We could already picture ourselves trudging along the spine of the South Island’s Main Divide, through alpine tussock, along exposed and jagged ridgelines, past sombre, unspoilt alpine lakes.
As we sweated up the switchbacks climbing out of Routeburn Flat, we were greeted by the peaks that would be our home for the coming days. The Humboldt Mountains soared dramatically to the heavens and beckoned us to join them.
Within a few hours, we approached Harris Saddle and skirted Lake Harris knowing our time to deviate from the Routeburn Track had come. At the westernmost point of the lake, we struck north, following a lightly trodden footpath, into the Valley of The Trolls. Rumour has it that the large and mysteriously-shaped boulders strewn throughout the length of the valley are trolls-turned-stone.
The boggy ground of the valley sucked and tugged at our boots, and by the time we reached the waterfall draining Lake Wilson, at the head of the valley, we were glad to be walking on fine solid rock.
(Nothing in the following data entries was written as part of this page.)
import Literature.Geometry.Lorentzian.AFLinearEnergy
import Literature.Geometry.Lorentzian.ConformalFactorSmooth
import Literature.Geometry.Lorentzian.ConformalFactorAsymptotics
import Literature.Geometry.Lorentzian.ConformalChange
import Literature.Geometry.Lorentzian.BlackHoles
import Literature.Geometry.Lorentzian.RicciVariationSteps
import HarnessLib

/-!
# `‖φ − 1‖_{L⁶}` for the scalar-flat conformal factor (Schoen–Yau 1979, Lemma 3.3 along `ds²_t`)

In the proof of Thm. 2 of Schoen–Yau (Comm. Math. Phys. 65 (1979), pp. 72–74) the metrics
`ds²_t = ds² + t Ric` are conformally deformed to scalar-flat, asymptotically Schwarzschildean
metrics `φ_t⁴ ds²_t` by Lemma 3.3, `φ_t = 1 + v_t` with `v_t` the Lemma 3.2 solution of
`Δ_t v − (R_t/8) v = R_t/8`. This file extracts from the *recorded* output of that step (a positive
factor `φ` with `φ⁴ h₂` scalar flat and asymptotically Schwarzschildean, `h₂` asymptotically
Schwarzschildean of mass `0`) the equation and the `L⁶` estimate of `v = φ − 1`:

* `InitialDataSet.dalembertian_conformalFactor_eq` — `Δ_{h₂} φ = R(h₂) φ / 8` (the conformal law
  `R(φ⁴h) = φ⁻⁵(Rφ − 8Δφ)`, `conformal_scalarCurvature_law`, with `φ ∈ C^∞` by
  `contMDiff_conformalFactor`);
* `InitialDataSet.dalembertian_conformalFactor_sub_one_eq` — `v = φ − 1` solves
  `Δ v − (R/8) v = R/8`;
* `AFEnd.integral_pow_six_conformalFactor_sub_one_le` — **`∫ |φ − 1|⁶ dV ≤ (c₁ ‖R/8‖_{6/5} / (1 − θ))⁶`**,
  `θ = c₁ ‖(R/8)₋‖_{3/2} < 1`, from the energy estimate
  `AFEnd.integral_pow_six_le_of_dalembertian_sub_mul_eq` (`AFLinearEnergy.lean`) and the decay
  `v ∘ Φ = O(1/r)` (`AFEnd.isBigO_endValue_sub_one`).

This is the ingredient making the term `∫ (R_t/t)(φ_t − 1) dV_t` of the derivative of the mass
integral (3.27) vanish as `t → 0`. All results are proved; no definitions, no named facts.

## References

* R. Schoen, S.-T. Yau, Comm. Math. Phys. 65 (1979) 45–76, Lemma 3.2 (3.5) (p. 65), Lemma 3.3
  (pp. 71–72), (3.27)–(3.30) (p. 73).
-/

noncomputable section

open Set Function Filter Metric Bornology Asymptotics MeasureTheory Measure TopologicalSpace
  Manifold Bundle
open scoped Topology Manifold ContDiff ENNReal

namespace Literature.Geometry.Lorentzian

open Literature.Geometry.Riemannian PseudoRiemannianMetric

namespace InitialDataSet

variable {X : Type} [TopologicalSpace X] [ChartedSpace E3 X] [IsManifold (𝓡 3) ∞ X]

/-- **`Δφ = Rφ/8` for a scalar-flat conformal factor**: if the metric of `D''` is `φ⁴ h₂`
pointwise with `φ > 0` and `R(D'') ≡ 0`, then `Δ_{h₂} φ = R(h₂) φ / 8` (the conformal law
`R(φ⁴ h) = φ⁻⁵ (R φ − 8 Δφ)`; `φ` is smooth by `contMDiff_conformalFactor`). This is (3.8) of
Schoen–Yau with `R(φ⁴ h) = 0`, the equation of Lemma 3.3. [cite: SchoenYauPMT1979, (3.8) and Lemma 3.3 (p. 71)] -/
theorem dalembertian_conformalFactor_eq (D₂ D'' : InitialDataSet (𝓡 3) X) [D₂.metric.HasLeviCivita]
    {φ : X → ℝ} (hpos : ∀ x, 0 < φ x)
    (hconf : ∀ (x : X) (v w : TangentSpace (𝓡 3) x),
      D''.metric.val x v w = φ x ^ 4 * D₂.metric.val x v w)
    (hflat : ∀ x, D''.scalarCurvatureFn x = 0) (x : X) :
    D₂.metric.dalembertian φ x = D₂.scalarCurvatureFn x * φ x / 8 := by
  haveI := D''.metric.hasLeviCivita
  have hφs : ContMDiff (𝓡 3) 𝓘(ℝ, ℝ) ∞ φ :=
    contMDiff_conformalFactor D₂.metric D''.metric D₂.isRiemannian_metric hpos hconf
  have hlaw := conformal_scalarCurvature_law X D₂.metric D''.metric φ D₂.isRiemannian_metric hφs
    hpos hconf x
  have h0 : D''.metric.scalarCurvature x = 0 := by rw [← scalarCurvatureFn_eq]; exact hflat x
  rw [h0] at hlaw
  have hφ5 : (φ x ^ 5)⁻¹ ≠ 0 := inv_ne_zero (pow_ne_zero 5 (hpos x).ne')
  have h1 : D₂.metric.scalarCurvature x * φ x - 8 * D₂.metric.dalembertian φ x = 0 := by
    rcases mul_eq_zero.1 hlaw.symm with h | h
    · exact absurd h hφ5
    · exact h
  rw [scalarCurvatureFn_eq]
  linarith

/-- **`v = φ − 1` solves `Δv − (R/8) v = R/8`** under the hypotheses of
`dalembertian_conformalFactor_eq` (`Δ(φ − 1) = Δφ`, constants are harmonic). This is the
equation of Lemma 3.2 solved in Lemma 3.3 of Schoen–Yau. [cite: SchoenYauPMT1979, Lemma 3.3 (p. 71)] -/
theorem dalembertian_conformalFactor_sub_one_eq (D₂ D'' : InitialDataSet (𝓡 3) X)
    [D₂.metric.HasLeviCivita] {φ : X → ℝ} (hpos : ∀ x, 0 < φ x)
    (hconf : ∀ (x : X) (v w : TangentSpace (𝓡 3) x),
      D''.metric.val x v w = φ x ^ 4 * D₂.metric.val x v w)
    (hflat : ∀ x, D''.scalarCurvatureFn x = 0) (x : X) :
    D₂.metric.dalembertian (fun y ↦ φ y - 1) x -
        D₂.scalarCurvatureFn x / 8 * (φ x - 1) = D₂.scalarCurvatureFn x / 8 := by
  have hφs : ContMDiff (𝓡 3) 𝓘(ℝ, ℝ) ∞ φ :=
    contMDiff_conformalFactor D₂.metric D''.metric D₂.isRiemannian_metric hpos hconf
  have hsub : D₂.metric.dalembertian (fun y ↦ φ y - 1) x =
      D₂.metric.dalembertian φ x - D₂.metric.dalembertian (fun _ : X ↦ (1 : ℝ)) x := by
    have h := dalembertian_sub D₂.metric (f₁ := φ) (f₂ := fun _ : X ↦ (1 : ℝ)) (p := x)
      ((hφs x).of_le (WithTop.coe_le_coe.2 le_top)) contMDiffAt_const
    exact h
  rw [hsub, PseudoRiemannianMetric.dalembertian_const, sub_zero,
    D₂.dalembertian_conformalFactor_eq D'' hpos hconf hflat x]
  ring

end InitialDataSet

namespace AFEnd

variable {X : Type} [TopologicalSpace X] [ChartedSpace E3 X] [IsManifold (𝓡 3) ∞ X]
  [T2Space X] [LocallyCompactSpace X] [SigmaCompactSpace X] [MeasurableSpace X] [BorelSpace X]
  (e : AFEnd X) (D₂ : InitialDataSet (𝓡 3) X)

/-- **`∫ |φ − 1|⁶ dV ≤ (c₁ ‖R/8‖_{6/5} / (1 − θ))⁶` for the scalar-flat conformal factor**
(Schoen–Yau 1979, Lemma 3.3 with the energy estimate of Lemma 3.2): let `h₂` (the metric of
`D₂`) be asymptotically flat on the only end `e`, asymptotically Schwarzschildean of mass `0`, and
satisfy the Sobolev inequality with constant `c₁`; let `φ > 0` with `φ⁴ h₂` (the metric of `D''`)
scalar flat and asymptotically Schwarzschildean of some mass. If `(R/8)₋ ∈ L^{3/2}` with
`θ = c₁ ‖(R/8)₋‖_{3/2} < 1` and `R/8 ∈ L^{6/5}` (`R = R(h₂)`), then `|φ − 1|⁶` is integrable and
`∫ |φ − 1|⁶ dV_{h₂} ≤ (c₁ (∫ |R/8|^{6/5})^{5/6} / (1 − θ))⁶` — `v = φ − 1` solves
`Δv − (R/8)v = R/8` (`dalembertian_conformalFactor_sub_one_eq`), is `C²`
(`contMDiff_conformalFactor`) and `O(1/r)` (`isBigO_endValue_sub_one`), so
`integral_pow_six_le_of_dalembertian_sub_mul_eq` applies.
[cite: SchoenYauPMT1979, Lemma 3.2 (3.5) (p. 65) and Lemma 3.3 (pp. 71–72)] -/
theorem integral_pow_six_conformalFactor_sub_one_le [D₂.metric.HasLeviCivita] {α : ℝ} (hα : 0 < α)
    (hAF : e.IsMetricAsymptoticallyFlat D₂ α) (hsole : e.IsSoleEnd) {c₁ : ℝ} (hc₁ : 0 ≤ c₁)
    (hS : ∀ ζ : X → ℝ, ContMDiff (𝓡 3) 𝓘(ℝ, ℝ) 1 ζ → HasCompactSupport ζ →
      (∫ x, |ζ x| ^ 6 ∂riemannianMeasure D₂.h) ^ (1 / 3 : ℝ) ≤
        c₁ * ∫ x, D₂.metric.innerDual x (mvfderiv (𝓡 3) ζ x).toLinearMap
          (mvfderiv (𝓡 3) ζ x).toLinearMap ∂riemannianMeasure D₂.h)
    {D'' : InitialDataSet (𝓡 3) X} {φ : X → ℝ} {m : ℝ} {nh nh' : ℕ}
    (hAS₂ : IsAsymptoticallySchwarzschild e D₂ 0 nh) (hAS'' : IsAsymptoticallySchwarzschild e D'' m nh')
    (hpos : ∀ x, 0 < φ x)
    (hconf : ∀ (x : X) (v w : TangentSpace (𝓡 3) x),
      D''.metric.val x v w = φ x ^ 4 * D₂.metric.val x v w)
    (hflat : ∀ x, D''.scalarCurvatureFn x = 0)
    (hfi : Integrable (fun x ↦ max (-(D₂.scalarCurvatureFn x / 8)) 0 ^ (3 / 2 : ℝ))
      (riemannianMeasure D₂.h))
    (hθ : c₁ * (∫ x, max (-(D₂.scalarCurvatureFn x / 8)) 0 ^ (3 / 2 : ℝ) ∂riemannianMeasure D₂.h) ^
      (2 / 3 : ℝ) < 1)
    (hgi : Integrable (fun x ↦ |D₂.scalarCurvatureFn x / 8| ^ (6 / 5 : ℝ)) (riemannianMeasure D₂.h)) :
    Integrable (fun x ↦ |φ x - 1| ^ 6) (riemannianMeasure D₂.h) ∧
      ∫ x, |φ x - 1| ^ 6 ∂riemannianMeasure D₂.h ≤
        (c₁ * (∫ x, |D₂.scalarCurvatureFn x / 8| ^ (6 / 5 : ℝ) ∂riemannianMeasure D₂.h) ^ (5 / 6 : ℝ) /
          (1 - c₁ * (∫ x, max (-(D₂.scalarCurvatureFn x / 8)) 0 ^ (3 / 2 : ℝ)
            ∂riemannianMeasure D₂.h) ^ (2 / 3 : ℝ))) ^ 6 := by
  have hφs : ContMDiff (𝓡 3) 𝓘(ℝ, ℝ) ∞ φ :=
    contMDiff_conformalFactor D₂.metric D''.metric D₂.isRiemannian_metric hpos hconf
  have hRc : Continuous fun x ↦ D₂.scalarCurvatureFn x / 8 := by
    have h := D₂.metric.contMDiff_scalarCurvature.continuous
    have h' : Continuous D₂.scalarCurvatureFn := by
      refine h.congr fun x ↦ ?_
      exact (D₂.scalarCurvatureFn_eq x).symm
    exact h'.div_const 8
  have hv : ContMDiff (𝓡 3) 𝓘(ℝ, ℝ) 2 fun x ↦ φ x - 1 :=
    (hφs.of_le (WithTop.coe_le_coe.2 le_top)).sub contMDiff_const
  have hpde : ∀ x, D₂.metric.dalembertian (fun y ↦ φ y - 1) x -
      D₂.scalarCurvatureFn x / 8 * (φ x - 1) = D₂.scalarCurvatureFn x / 8 :=
    D₂.dalembertian_conformalFactor_sub_one_eq D'' hpos hconf hflat
  have hdec : endValue e (fun x ↦ φ x - 1) =O[cobounded E3] fun z ↦ ‖z‖⁻¹ := by
    have h := e.isBigO_endValue_sub_one hAS₂ hAS'' hpos hconf
    refine h.congr' ?_ EventuallyEq.rfl
    filter_upwards [eventually_cobounded_lt_norm (E := E3) e.R] with z hz
    simp only [endValue_of_lt e _ hz]
  exact e.integral_pow_six_le_of_dalembertian_sub_mul_eq D₂ hα hAF hsole hc₁ hS hRc hRc hfi hθ hgi
    hv hpde hdec

end AFEnd

end Literature.Geometry.Lorentzian

end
Parallel to the falls (hiker’s right), an obvious gully marks the way to the upper basin. The large and calm Lake Wilson greeted us as we crested the final steps of the climb.
With plenty of daylight remaining, we decided to cross the calf-deep outlet of the lake and scramble up the unnamed peaks above its western shores, heading north along the Serpentine Range.
We were all struck by the beauty and the feeling of wildness of this place. Less than three-kilometres south, the bustling Routeburn Track wound its way along the mountain slopes. But up here, we may as well have been the last people on the planet.
No trails mark the route from this point on, but the weaving Serpentine Ridge proved an affable companion. Only a few times did we find ourselves gingerly looking for footholds on exposed outcrops of rock. For the most part, the wide tussock ridge is an absolute pleasure to saunter along.
In typically dramatic Fiordland fashion, the slopes to the west plummeted 1500m to the Hollyford Valley, with the Hollyford River twisting and turning flowing onward to the Tasman Sea.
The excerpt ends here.